Prototype count requires manual selection: The number of prototypes is currently set to 50 via PCA variance retention analysis, without an adaptive mechanism. The optimal number of prototypes may vary substantially across different data distributions.
Inference cost remains high: The optimal configuration (Ind-16+Pro-8) requires 24 complete generation passes per sample. Although the authors report lower latency than the previous SOTA, this remains demanding for real-time conversational applications.
Preference drift is not modeled: User preferences evolve over time (short-term vs. long-term preferences), but the current framework randomly samples from interaction history without accounting for recency, making it unable to capture preference change trends.
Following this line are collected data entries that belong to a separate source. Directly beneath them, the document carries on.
import Literature.Algebra.Polynomial.CasasAlvero.PurePower
import HarnessLib

/-!
# Casas-Alvero FAILS in degree p + 1 in characteristic p (Graf von Bothmer–Labs–Schicho–van de Woestijne, Prop. 7)

`X^(p+1) - X^p = X^p (X - 1)` shares the root `0` with its Hasse derivatives `D^{(i)}`, `0 < i < p` (because `C(p, i) ≡ 0`),
and the root `1` with `D^{(p)} = (p+1) X - 1 = X - 1`; it is not a `(p+1)`-st power.  Hence `¬ HoldsInDegree K (p + 1)` for EVERY
field `K` of characteristic `p` — the hypotheses `p ∤ …` in `Induction.lean` / `Degree4.lean` (e.g. `6 ≠ 0` in degree 3: fails for
`p = 2`, degree `3 = p + 1`) are not removable. [cite: GrafVonBothmerEtAl2007, Prop. 7]
-/

noncomputable section

open Polynomial

namespace Literature.Algebra.Polynomial.CasasAlvero

/-- `D^{(i)} X^n = C(n,i) · X^(n-i)` over any commutative ring. [folklore] -/
theorem hasseDeriv_X_pow {R : Type*} [CommRing R] (n i : ℕ) :
    hasseDeriv i ((X : R[X]) ^ n) = C (n.choose i : R) * X ^ (n - i) := by
  simpa using hasseDeriv_X_sub_C_pow (0 : R) n i

variable (K : Type*) [Field K] (p : ℕ) [Fact p.Prime] [CharP K p]

omit [Fact p.Prime] [CharP K p] in
/-- `X^(p+1) - X^p` has degree `p + 1`. [folklore] -/
theorem natDegree_counterexample : ((X : K[X]) ^ (p + 1) - X ^ p).natDegree = p + 1 := by
  rw [natDegree_sub_eq_left_of_natDegree_lt] <;> simp

omit [Fact p.Prime] [CharP K p] in
/-- `X^(p+1) - X^p` is monic. [folklore] -/
theorem monic_counterexample : ((X : K[X]) ^ (p + 1) - X ^ p).Monic := by
  apply Monic.sub_of_left (monic_X_pow _)
  rw [degree_X_pow, degree_X_pow]
  exact_mod_cast Nat.lt_succ_self p

/-- GvBLSW's counter-example `X^(p+1) - X^p` is Casas-Alvero over every field of characteristic `p`.
[cite: GrafVonBothmerEtAl2007, Prop. 7] -/
theorem isCasasAlvero_counterexample : IsCasasAlvero ((X : K[X]) ^ (p + 1) - X ^ p) := by
  have hp : p.Prime := Fact.out
  have hp2 := hp.two_le
  intro i hi0 hi
  rw [natDegree_counterexample] at hi
  rcases Nat.lt_succ_iff_lt_or_eq.mp hi with h | h
  · -- 0 < i < p : common root 0
    refine ⟨0, ?_, ?_⟩
    · simp only [eval_sub, eval_pow, eval_X]
      rw [zero_pow (by omega), zero_pow (by omega), sub_zero]
    · simp only [map_sub, hasseDeriv_X_pow, eval_sub, eval_mul, eval_C, eval_pow, eval_X]
      rw [zero_pow (by omega), zero_pow (by omega), mul_zero, mul_zero, sub_zero]
  · -- i = p : common root 1
    subst h
    refine ⟨1, ?_, ?_⟩
    · simp
    · simp only [map_sub, hasseDeriv_X_pow, eval_sub, eval_mul, eval_C, eval_pow, eval_X, one_pow,
        mul_one, Nat.choose_self, Nat.choose_succ_self_right, Nat.cast_succ, CharP.cast_eq_zero K i, Nat.cast_zero,
        zero_add, sub_self]

/-- CA FAILS in degree `p + 1` over every field of characteristic `p`. [cite: GrafVonBothmerEtAl2007, Prop. 7] -/
theorem not_holdsInDegree_prime_succ : ¬ HoldsInDegree K (p + 1) := by
  have hp : p.Prime := Fact.out
  intro h
  obtain ⟨a, ha⟩ := h _ (monic_counterexample K p) (natDegree_counterexample K p) (isCasasAlvero_counterexample K p)
  have h0 := congrArg (eval 0) ha
  simp only [eval_sub, eval_pow, eval_X, zero_pow hp.ne_zero, zero_pow (Nat.succ_ne_zero p), sub_zero, eval_C,
    zero_sub] at h0
  have ha0 : a = 0 := by
    have := (pow_eq_zero_iff (Nat.succ_ne_zero p)).mp h0.symm
    exact neg_eq_zero.mp this
  rw [ha0, map_zero, sub_zero, sub_eq_self] at ha
  exact pow_ne_zero p X_ne_zero ha

end Literature.Algebra.Polynomial.CasasAlvero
Evaluation benchmarks are limited: Evaluation is primarily conducted on PersonalRewardBench (Chatbot Arena + PRISM) and LaMP-QA; validation on real production-level personalized dialogue systems is lacking.
The embedding model for prototype refinement is fixed: Qwen3-Embedding-0.6B is used for user embeddings, but whether this embedding truly captures "preference similarity" rather than "textual similarity" warrants further investigation.
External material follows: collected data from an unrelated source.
import Literature.NumberTheory.Weil1964.ArchFollandDualPair
import Literature.NumberTheory.Weil1964.ArchVacuumSectionPlaces
import Literature.NumberTheory.Weil1964.ArchFollandCoordinates
import HarnessLib

/-!
# The archimedean action of ONE adelic unitary group `U(J)(𝔸_F) ⊂ Sp(𝕎_𝔸)` in the scaled Folland frame =
# place by place Konno–Konno's `U(P_v, Q_v) ↪ Sp` (`UForm.toSp`), and `U(J)(F ⊗ ℝ)` fixes the finite vectors

Topic `NumberTheory/Weil1964`; namespace `Literature.NumberTheory.Weil1964`.  KERNEL MATHEMATICS ONLY: one transparent
abbreviation (`placeScale`) and proved theorems; no `def … : Prop` record, no axiom, no proof hole.

The SINGLE-GROUP twin of `ArchFollandDualPair.archFolland_archAct_toSp_pair_slice` / `ArchDualPairThetaMajorants.archPhaseMap_toSp_pair`
(which treat the PAIR `U(J_V) × U(J_W) ↪ Sp(Res(V ⊗ W))`).  For ONE unitary group `U(J)(𝔸_F)` of a DIAGONAL
`F`-rational hermitian form `J = diag(t₀) ⊗ 1` over a CM-type quadratic extension `E/F` of a totally real `F`, embedded by
restriction of scalars `ι_𝔸 = UnitaryGroup.adelicToSymplectic : U(J)(𝔸_F) → Sp(𝔸_Fᴺ × 𝔸_Fᴺ)`
([GelbartRogawski1991] §3.1 `G(𝐀) ⊂ Sp_𝐀(W)`):

* §1 `archFolland_archAct_adelicToSymplectic_slice`, **`archPhaseMap_adelicToSymplectic`** — THE DICTIONARY: in the
  scaled Folland frame `e_D` of `𝕎_∞ = ⊕_v 𝕎_v` (`ArchFollandTorusAdelic.scaledFrame`, scaling adapted place by place,
  `σ_v(t₀ j) = c_v ε_{v,j} D_{v,j}²` with `c_v = im σ_{w(v)}(δ)`), the Folland-coordinate phase map of `ι_𝔸(u)` is
  `placePhase (v ↦ reindexPhase ε_v ⇑(toSp (archUForm v u)))`: place by place, up to the sign-sorting relabelling
  `ε_v : Fin N ≃ P_v ⊕ Q_v`, it is Konno–Konno's standard embedding `UForm.toSp : U(P_v,Q_v) → Sp(ℝ^{P⊕Q} × ℝ^{P⊕Q})`
  ([KonnoKonno2007] §3.1, [MoeglinVignerasWaldspurger1987] Ch. 1 I.17, [Folland1989] Prop. (4.6)) of the Sylvester
  image `archUForm v u` of the `w(v)`-component of `u` (`ArchFollandDualPair.archUForm`, continuous homomorphism);
* §2 **`adelicToSymplectic_archToAdelic_finVec`** — for an ARCHIMEDEAN element `u = (g, 1) = archToAdelic g`,
  `ι_𝔸(u)` FIXES the finite vectors `((0, k), (0, c))` of `𝔸_Fᴺ × 𝔸_Fᴺ` (the hypothesis `hg` of
  `AdelicMetaplecticOfArchImplementer.archElt`); twin of `UnitaryGroupSymplecticLocalization.fst_adelicToSymplectic_finAdelicToAdelic_apply`.

## References

* [GelbartRogawski1991] S. Gelbart, J. Rogawski, Invent. math. 105 (1991), §3.1 p. 454.
* [KonnoKonno2007] K. Konno, T. Konno, Kyushu J. Math. 61 (2007), §3.1 (3.1).
* [MoeglinVignerasWaldspurger1987] C. Mœglin, M.-F. Vignéras, J.-L. Waldspurger, LNM 1291 (1987), Ch. 1 I.17.
* [Folland1989] G. B. Folland, *Harmonic Analysis in Phase Space*, Princeton UP 1989, Ch. 4 §1 Prop. (4.6), §1.3 (1.25).
* [BorelJacquet1979] A. Borel, H. Jacquet, PSPM 33.1 (1979), §4.1.
-/

set_option autoImplicit false

open scoped Matrix Real Classical ComplexConjugate
open Complex NumberField NumberField.InfinitePlace NumberField.mixedEmbedding IsDedekindDomain
open Literature.NumberTheory.Automorphic Literature.NumberTheory.Automorphic.UnitaryGroup
open Literature.RepresentationTheory.HeisenbergGroup Literature.Analysis.SegalBargmann
open Literature.RepresentationTheory.KonnoKonno2007 Literature.RepresentationTheory.KonnoKonno2007.RealDualPair

noncomputable section

namespace Literature.NumberTheory.Weil1964

local notation "PV" σ => (σ → ℝ) × (σ → ℝ)

/-! ## §1 The dictionary at every real place -/

section Dictionary

variable {F : Type} [Field F] [NumberField F] (E : Type) [Field E] [NumberField E] [Algebra F E] (c : E ≃ₐ[F] E)
  (N : ℕ) (hc : c ≠ 1)
  (wOf : {v : InfinitePlace F // v.IsReal} → {w : InfinitePlace E // w.IsComplex})
  (hw : ∀ v, c • (wOf v).1 = (wOf v).1) (hover : ∀ v, (wOf v).1.comap (algebraMap F E) = v.1)
  (t₀ : Fin N → F) {J : Matrix (Fin N) (Fin N) E} (hJ : J = (Matrix.diagonal t₀).map (algebraMap F E))
  {P Q : {v : InfinitePlace F // v.IsReal} → Type*} [∀ v, Fintype (P v)] [∀ v, DecidableEq (P v)]
  [∀ v, Fintype (Q v)] [∀ v, DecidableEq (Q v)] (ε : ∀ v, Fin N ≃ P v ⊕ Q v)
  {D : {v : InfinitePlace F // v.IsReal} → Fin N → ℝ} (hD0 : ∀ v j, D v j ≠ 0)
  {c' : {v : InfinitePlace F // v.IsReal} → ℝ} (hc' : ∀ v, c' v ≠ 0)
  (ht : ∀ v j, embedding_of_isReal v.2 (t₀ j) = c' v * signOf (ε v j) * D v j ^ 2)

/-- **The place-indexed scaling** `D_{(j, v)} = D v j` of the scaled Folland frame of one hermitian space.
[cite: Folland1989, §1.3 (1.25)] -/
abbrev placeScale (D : {v : InfinitePlace F // v.IsReal} → Fin N → ℝ) :
    Fin N × {v : InfinitePlace F // v.IsReal} → ℝ := fun k => D k.2 k.1

omit [NumberField F] in
/-- `placeScale` does not vanish. [cite: Folland1989, §1.3 (1.25)] -/
theorem placeScale_ne_zero (hD0 : ∀ v j, D v j ≠ 0) : ∀ k, placeScale N D k ≠ 0 := fun _ => hD0 _ _

omit [NumberField F] in
/-- `signOf x * signOf x = 1`. [cite: KonnoKonno2007, §3.1] -/
theorem signOf_mul_self {α β : Type*} (x : α ⊕ β) : signOf x * signOf x = 1 := by
  rcases signOf_eq_one_or x with h | h <;> rw [h] <;> norm_num

omit [NumberField F] [NumberField E] [Algebra F E] [∀ v, Fintype (P v)] [∀ v, DecidableEq (P v)]
  [∀ v, Fintype (Q v)] [∀ v, DecidableEq (Q v)] in
include ht in
/-- the adapted condition `im σ_{w(v)}(δ) · D² = ε t` from `σ_v t₀ = c' ε D²` and `c' = im σ_{w(v)}(δ)`.
[cite: Folland1989, Ch. 4 §1, Prop. (4.6) p. 151] -/
theorem adapted_of_ht {δ : E} (hcc : ∀ v, c' v = ((wOf v).1.embedding δ).im)
    (v : {v : InfinitePlace F // v.IsReal}) (j : Fin N) :
    ((wOf v).1.embedding δ).im * D v j ^ 2 = signOf (ε v j) * embedding_of_isReal v.2 (t₀ j) := by
  rw [ht v j, ← hcc v]
  have h := signOf_mul_self (ε v j)
  linear_combination (-(c' v * D v j ^ 2)) * h

variable [IsTotallyReal F] [Algebra.IsQuadraticExtension F E] {δ : E} (hcδ : c δ = -δ) (hδ : δ ≠ 0) {d : F}
  (hd : δ * δ = algebraMap F E d) (hT : (Matrix.diagonal t₀).IsSymm)

/-- **The dictionary, at one real place `v`.**  For `u ∈ U(J)(𝔸_F)`, `J = diag(t₀) ⊗ 1`, the `v`-slices of
`Ξ(archAct 𝕋 (ι_𝔸 u) (a, b))` in the scaled Folland frame are `reindexPhase ε_v ⇑(toSp (archUForm v u))` applied to
the `v`-slices of `Ξ(a, b)` — the archimedean action of the adelic unitary group IS, place by place and up to the
sign-sorting relabelling, Konno–Konno's `U(P,Q) ↪ Sp`. [cite: GelbartRogawski1991, §3.1 p. 454; KonnoKonno2007, §3.1 (3.1);
Folland1989, Ch. 4 §1, Prop. (4.6) p. 151] -/
theorem archFolland_archAct_adelicToSymplectic_slice (hcc : ∀ v, c' v = ((wOf v).1.embedding δ).im)
    (v : {v : InfinitePlace F // v.IsReal}) (u : UnitaryGroup.adelic F E c N J) (a b : Fin N → mixedSpace F) :
    ((fun j => (archFolland ((Matrix.diagonal t₀).map (algebraMap F (AdeleRing (𝓞 F) F)))
          (scaledFrame F (Fin N) (placeScale N D) (placeScale_ne_zero N hD0))
        (archAct ((Matrix.diagonal t₀).map (algebraMap F (AdeleRing (𝓞 F) F)))
          (adelicToSymplectic F E c N hcδ hδ hd hT hJ u) (a, b))).1 (j, v)),
      (fun j => (archFolland ((Matrix.diagonal t₀).map (algebraMap F (AdeleRing (𝓞 F) F)))
          (scaledFrame F (Fin N) (placeScale N D) (placeScale_ne_zero N hD0))
        (archAct ((Matrix.diagonal t₀).map (algebraMap F (AdeleRing (𝓞 F) F)))
          (adelicToSymplectic F E c N hcδ hδ hd hT hJ u) (a, b))).2 (j, v))) =
      reindexPhase (ε v)
        (⇑((UForm.toSp (P v) (Q v) (archUForm E c N hc wOf hw hover t₀ hJ v (ε v) (hD0 v) (hc' v) (ht v) u)).1 :
          (PV (P v ⊕ Q v)) ≃ₗ[ℝ] PV (P v ⊕ Q v)))
        ((fun j => (archFolland ((Matrix.diagonal t₀).map (algebraMap F (AdeleRing (𝓞 F) F)))
            (scaledFrame F (Fin N) (placeScale N D) (placeScale_ne_zero N hD0)) (a, b)).1 (j, v)),
          (fun j => (archFolland ((Matrix.diagonal t₀).map (algebraMap F (AdeleRing (𝓞 F) F)))
            (scaledFrame F (Fin N) (placeScale N D) (placeScale_ne_zero N hD0)) (a, b)).2 (j, v))) := by
  set T𝔸 := (Matrix.diagonal t₀).map (algebraMap F (AdeleRing (𝓞 F) F)) with hT𝔸
  set g := adelicToSymplectic F E c N hcδ hδ hd hT hJ u with hg
  rw [show archAct T𝔸 g (a, b) = ((archAct T𝔸 g (a, b)).1, (archAct T𝔸 g (a, b)).2) from rfl,
    archFolland_scaledFrame t₀ rfl, archFolland_scaledFrame t₀ rfl]
  have hslice := placeVec_archAct_adelicToSymplectic F E c N hcδ hδ hc hd hT hJ v (wOf v) (hw v) (hover v) u a b
  rw [show (placeVec F (Fin N) v (archAct T𝔸 g (a, b)).1, placeVec F (Fin N) v (archAct T𝔸 g (a, b)).2) =
      (isQuadraticCoordinates_complex ((wOf v).1.embedding δ)
          (UnitaryGroup.re_embedding_delta F E c (wOf v) (hw v) hc hcδ)
          (UnitaryGroup.im_embedding_delta_ne_zero F E c (wOf v) (hw v) hc hcδ hδ)).resEnd (Fin N)
        (((archAt F E c N J (wOf v) (hw v) hc (archPart F E c N J u) : archLocal E N J (wOf v)) : GL (Fin N) ℂ) :
          Matrix (Fin N) (Fin N) ℂ)
        (placeVec F (Fin N) v a, placeVec F (Fin N) v b) from hslice]
  rw [follandScale_resEnd_eq_reindexPhase_twRealify (isQuadraticCoordinates_complex ((wOf v).1.embedding δ) _ _)
    (UnitaryGroup.re_embedding_delta F E c (wOf v) (hw v) hc hcδ) (ε v)
    (t := fun j => embedding_of_isReal v.2 (t₀ j)) (D := fun j => placeScale N D (j, v))
    (fun j => adapted_of_ht (E := E) (N := N) (wOf := wOf) (t₀ := t₀) (ε := ε) (ht := ht) hcc v j) (fun j => hD0 v j)]
  congr 1
  rw [UForm.coe_toSp, coe_archUForm]

/-- **THE DICTIONARY (all real places at once).**  In the scaled Folland frame the archimedean phase map of
`ι_𝔸(u)`, `u ∈ U(J)(𝔸_F)`, is `placePhase (v ↦ reindexPhase ε_v ⇑(toSp (archUForm v u)))`.
[cite: GelbartRogawski1991, §3.1 p. 454; KonnoKonno2007, §3.1 (3.1); MoeglinVignerasWaldspurger1987, Ch. 1 I.17;
Folland1989, Ch. 4 §1, Prop. (4.6) p. 151] -/
theorem archPhaseMap_adelicToSymplectic (hcc : ∀ v, c' v = ((wOf v).1.embedding δ).im)
    (hTu : IsUnit (archMat F (Fin N) ((Matrix.diagonal t₀).map (algebraMap F (AdeleRing (𝓞 F) F)))))
    (u : UnitaryGroup.adelic F E c N J) :
    archPhaseMap ((Matrix.diagonal t₀).map (algebraMap F (AdeleRing (𝓞 F) F)))
        (scaledFrame F (Fin N) (placeScale N D) (placeScale_ne_zero N hD0)) hTu
        (adelicToSymplectic F E c N hcδ hδ hd hT hJ u) =
      placePhase fun v => reindexPhase (ε v)
        (⇑((UForm.toSp (P v) (Q v) (archUForm E c N hc wOf hw hover t₀ hJ v (ε v) (hD0 v) (hc' v) (ht v) u)).1 :
          (PV (P v ⊕ Q v)) ≃ₗ[ℝ] PV (P v ⊕ Q v))) := by
  funext pq
  obtain ⟨⟨a, b⟩, rfl⟩ := (archFolland_bijective (T := (Matrix.diagonal t₀).map (algebraMap F (AdeleRing (𝓞 F) F)))
    (scaledFrame F (Fin N) (placeScale N D) (placeScale_ne_zero N hD0)) hTu).2 pq
  rw [archPhaseMap_archFolland]
  have key := fun v => archFolland_archAct_adelicToSymplectic_slice E c N hc wOf hw hover t₀ hJ ε hD0 hc' ht hcδ hδ hd hT
    hcc v u a b
  refine Prod.ext (funext fun k => ?_) (funext fun k => ?_)
  · obtain ⟨i, v⟩ := k
    rw [placePhase_fst]
    exact congrArg (fun pq : PV (Fin N) => pq.1 i) (key v)
  · obtain ⟨i, v⟩ := k
    rw [placePhase_snd]
    exact congrArg (fun pq : PV (Fin N) => pq.2 i) (key v)

end Dictionary

/-! ## §2 Archimedean elements fix the finite vectors -/

section FixesFinite

variable (F : Type) [Field F] [NumberField F] (E : Type) [Field E] [NumberField E] [Algebra F E]
  [Algebra.IsQuadraticExtension F E] (c : E ≃ₐ[F] E) (N : ℕ) {δ : E} (hcδ : c δ = -δ) (hδ : δ ≠ 0) {d : F}
  (hd : δ * δ = algebraMap F E d) {T : Matrix (Fin N) (Fin N) F} (hT : T.IsSymm) {J : Matrix (Fin N) (Fin N) E}
  (hJ : J = T.map (algebraMap F E))

/-- the quadratic coordinate of a finite pair has zero archimedean part: `(Ψ_𝔸 ((0,k), (0,c)))_∞ = 0`.
[cite: BorelJacquet1979, §4.1] -/
theorem fst_quadraticAdeleEquiv_finVec (k c' : Fin N → FiniteAdeleRing (𝓞 F) F) (i : Fin N) :
    (quadraticAdeleEquiv F E c hcδ hδ (piAdeleSplit F (Fin N) (0, k) i, piAdeleSplit F (Fin N) (0, c') i)).1 = 0 := by
  rw [quadraticAdeleEquiv_apply]
  show (AdeleRing.baseChange F E (piAdeleSplit F (Fin N) (0, k) i)).1 +
    (AdeleRing.baseChange F E (piAdeleSplit F (Fin N) (0, c') i) * algebraMap E (AdeleRing (𝓞 E) E) δ).1 = 0
  have h1 : ∀ x : Fin N → FiniteAdeleRing (𝓞 F) F, (AdeleRing.baseChange F E (piAdeleSplit F (Fin N) (0, x) i)).1 = 0 := fun x => by
    rw [AdeleRing.baseChange_fst]
    have : (piAdeleSplit F (Fin N) (0, x) i).1 = 0 := by
      show ((InfiniteAdeleRing.ringEquiv_mixedSpace F).symm ((0 : Fin N → mixedSpace F) i)) = 0
      rw [Pi.zero_apply, map_zero]
    rw [this, map_zero]
  have hmul : ∀ x y : AdeleRing (𝓞 E) E, (x * y).1 = x.1 * y.1 := fun _ _ => rfl
  rw [hmul, h1, h1, zero_mul, add_zero]

/-- `ι_𝔸(u)` fixes the finite vectors whenever the matrix of `u` is `(g, 1)`. [cite: BorelJacquet1979, §4.1] -/
theorem adelicToSymplectic_finVec_of_eq_ofInfinite (u : UnitaryGroup.adelic F E c N J) (g : GL (Fin N) (mixedSpace E))
    (hu : (u : GL (Fin N) (AdeleRing (𝓞 E) E)) = GLn.ofInfinite N E g) (k c' : Fin N → FiniteAdeleRing (𝓞 F) F) :
    (adelicToSymplectic F E c N hcδ hδ hd hT hJ u).1
        (piAdeleSplit F (Fin N) (0, k), piAdeleSplit F (Fin N) (0, c')) =
      (piAdeleSplit F (Fin N) (0, k), piAdeleSplit F (Fin N) (0, c')) := by
  set Ψ := (quadraticAdeleEquiv F E c hcδ hδ).toAddEquiv with hΨ
  obtain ⟨X, hX⟩ : ∃ X, (piAdeleSplit F (Fin N) (0, k), piAdeleSplit F (Fin N) (0, c')) =
      QuadraticCoordinates.reIm Ψ (Fin N) X :=
    ⟨_, ((QuadraticCoordinates.reIm Ψ (Fin N)).apply_symm_apply _).symm⟩
  have hX1 : ∀ i, (X i).1 = 0 := by
    intro i
    have hi : X i = (QuadraticCoordinates.reIm Ψ (Fin N)).symm
        (piAdeleSplit F (Fin N) (0, k), piAdeleSplit F (Fin N) (0, c')) i := by
      have := congrArg (fun p : (Fin N → AdeleRing (𝓞 F) F) × (Fin N → AdeleRing (𝓞 F) F) =>
        (QuadraticCoordinates.reIm Ψ (Fin N)).symm p i) hX
      rw [AddEquiv.symm_apply_apply] at this
      exact this.symm
    rw [hi]
    exact fst_quadraticAdeleEquiv_finVec F E c N hcδ hδ k c' i
  have hGX : ((u : GL (Fin N) (AdeleRing (𝓞 E) E)) : Matrix (Fin N) (Fin N) (AdeleRing (𝓞 E) E)) *ᵥ X = X := by
    funext i
    rw [Matrix.mulVec, dotProduct, hu]
    have hG : ∀ j, ((GLn.ofInfinite N E g : GL (Fin N) (AdeleRing (𝓞 E) E)) : Matrix (Fin N) (Fin N) (AdeleRing (𝓞 E) E)) i j =
        ((InfiniteAdeleRing.ringEquiv_mixedSpace E).symm ((g : Matrix (Fin N) (Fin N) (mixedSpace E)) i j),
          (1 : Matrix (Fin N) (Fin N) (FiniteAdeleRing (𝓞 E) E)) i j) := fun j => GLn.coe_ofInfinite_apply g i j
    refine Prod.ext ?_ ?_
    · rw [AdeleRing.fst_sum, hX1]
      refine Finset.sum_eq_zero fun j _ => ?_
      show (((GLn.ofInfinite N E g : GL (Fin N) (AdeleRing (𝓞 E) E)) : Matrix (Fin N) (Fin N) (AdeleRing (𝓞 E) E)) i j).1 *
        (X j).1 = 0
      rw [hX1, mul_zero]
    · rw [AdeleRing.snd_sum]
      have h2 : ∀ j, ((((GLn.ofInfinite N E g : GL (Fin N) (AdeleRing (𝓞 E) E)) :
          Matrix (Fin N) (Fin N) (AdeleRing (𝓞 E) E)) i j) * X j).2 =
          (1 : Matrix (Fin N) (Fin N) (FiniteAdeleRing (𝓞 E) E)) i j * (X j).2 := fun j => by
        show (((GLn.ofInfinite N E g : GL (Fin N) (AdeleRing (𝓞 E) E)) : Matrix (Fin N) (Fin N) (AdeleRing (𝓞 E) E))
          i j).2 * (X j).2 = _
        rw [hG j]
      simp only [h2, Matrix.one_apply, ite_mul, one_mul, zero_mul, Finset.sum_ite_eq, Finset.mem_univ, if_true]
  rw [hX, adelicToSymplectic_reIm, hGX]

/-- **`ι_𝔸(g, 1)` FIXES THE FINITE VECTORS**: for `g ∈ U(J)(F ⊗ ℝ)`,
`ι_𝔸(archToAdelic g) ((0,k), (0,c)) = ((0,k), (0,c))` (finite vectors `piAdeleSplit (0, k)`).
[cite: BorelJacquet1979, §4.1; GelbartRogawski1991, §3.1 p. 454] -/
theorem adelicToSymplectic_archToAdelic_finVec (g : UnitaryGroup.arch F E c N J) (k c' : Fin N → FiniteAdeleRing (𝓞 F) F) :
    (adelicToSymplectic F E c N hcδ hδ hd hT hJ (archToAdelic F E c N J g)).1
        (piAdeleSplit F (Fin N) (0, k), piAdeleSplit F (Fin N) (0, c')) =
      (piAdeleSplit F (Fin N) (0, k), piAdeleSplit F (Fin N) (0, c')) :=
  adelicToSymplectic_finVec_of_eq_ofInfinite F E c N hcδ hδ hd hT hJ (archToAdelic F E c N J g) g.1 rfl k c'

end FixesFinite

end Literature.NumberTheory.Weil1964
vs. SynthesizeMe: SynthesizeMe synthesizes a static persona from historical preferences and uses it as a prompt; PSI in this paper dynamically generates a context-adaptive persona at each scoring step. P-GenRM consistently outperforms SynthesizeMe across all base models, with larger margins on smaller models.
vs. PAL/VPL/GPO: These methods use latent variables or prototype mixtures to model user preferences, but are all based on traditional discriminative reward models that output scalars. P-GenRM generates evaluation chains via a generative approach, inherently supporting test-time scaling and interpretability—capabilities that discriminative methods cannot provide.
vs. GenRM series (Self-Principled Critique, etc.): Existing GenRM work focuses on improving general evaluation quality without considering personalization. P-GenRM is the first work to combine GenRM with personalized alignment, filling this gap.

Rating¶

Novelty: ⭐⭐⭐⭐⭐ First personalized GenRM; an organic combination of collaborative filtering and RLHF; the dual-granularity test-time scaling design is elegant.
Experimental Thoroughness: ⭐⭐⭐⭐⭐ Two benchmarks + OOD generalization + detailed ablations + scaling configuration analysis + macro accuracy fairness verification.
Writing Quality: ⭐⭐⭐⭐ Overall structure is clear, though notation is somewhat dense and some descriptions could be more concise.
Value: ⭐⭐⭐⭐⭐ Personalized alignment is a core requirement for deploying LLMs in practice; P-GenRM offers an interpretable and scalable paradigm.
Writing Quality: ⭐⭐⭐⭐ Framework description is clear.
Value: ⭐⭐⭐⭐⭐ Makes an important contribution to personalized alignment of LLMs.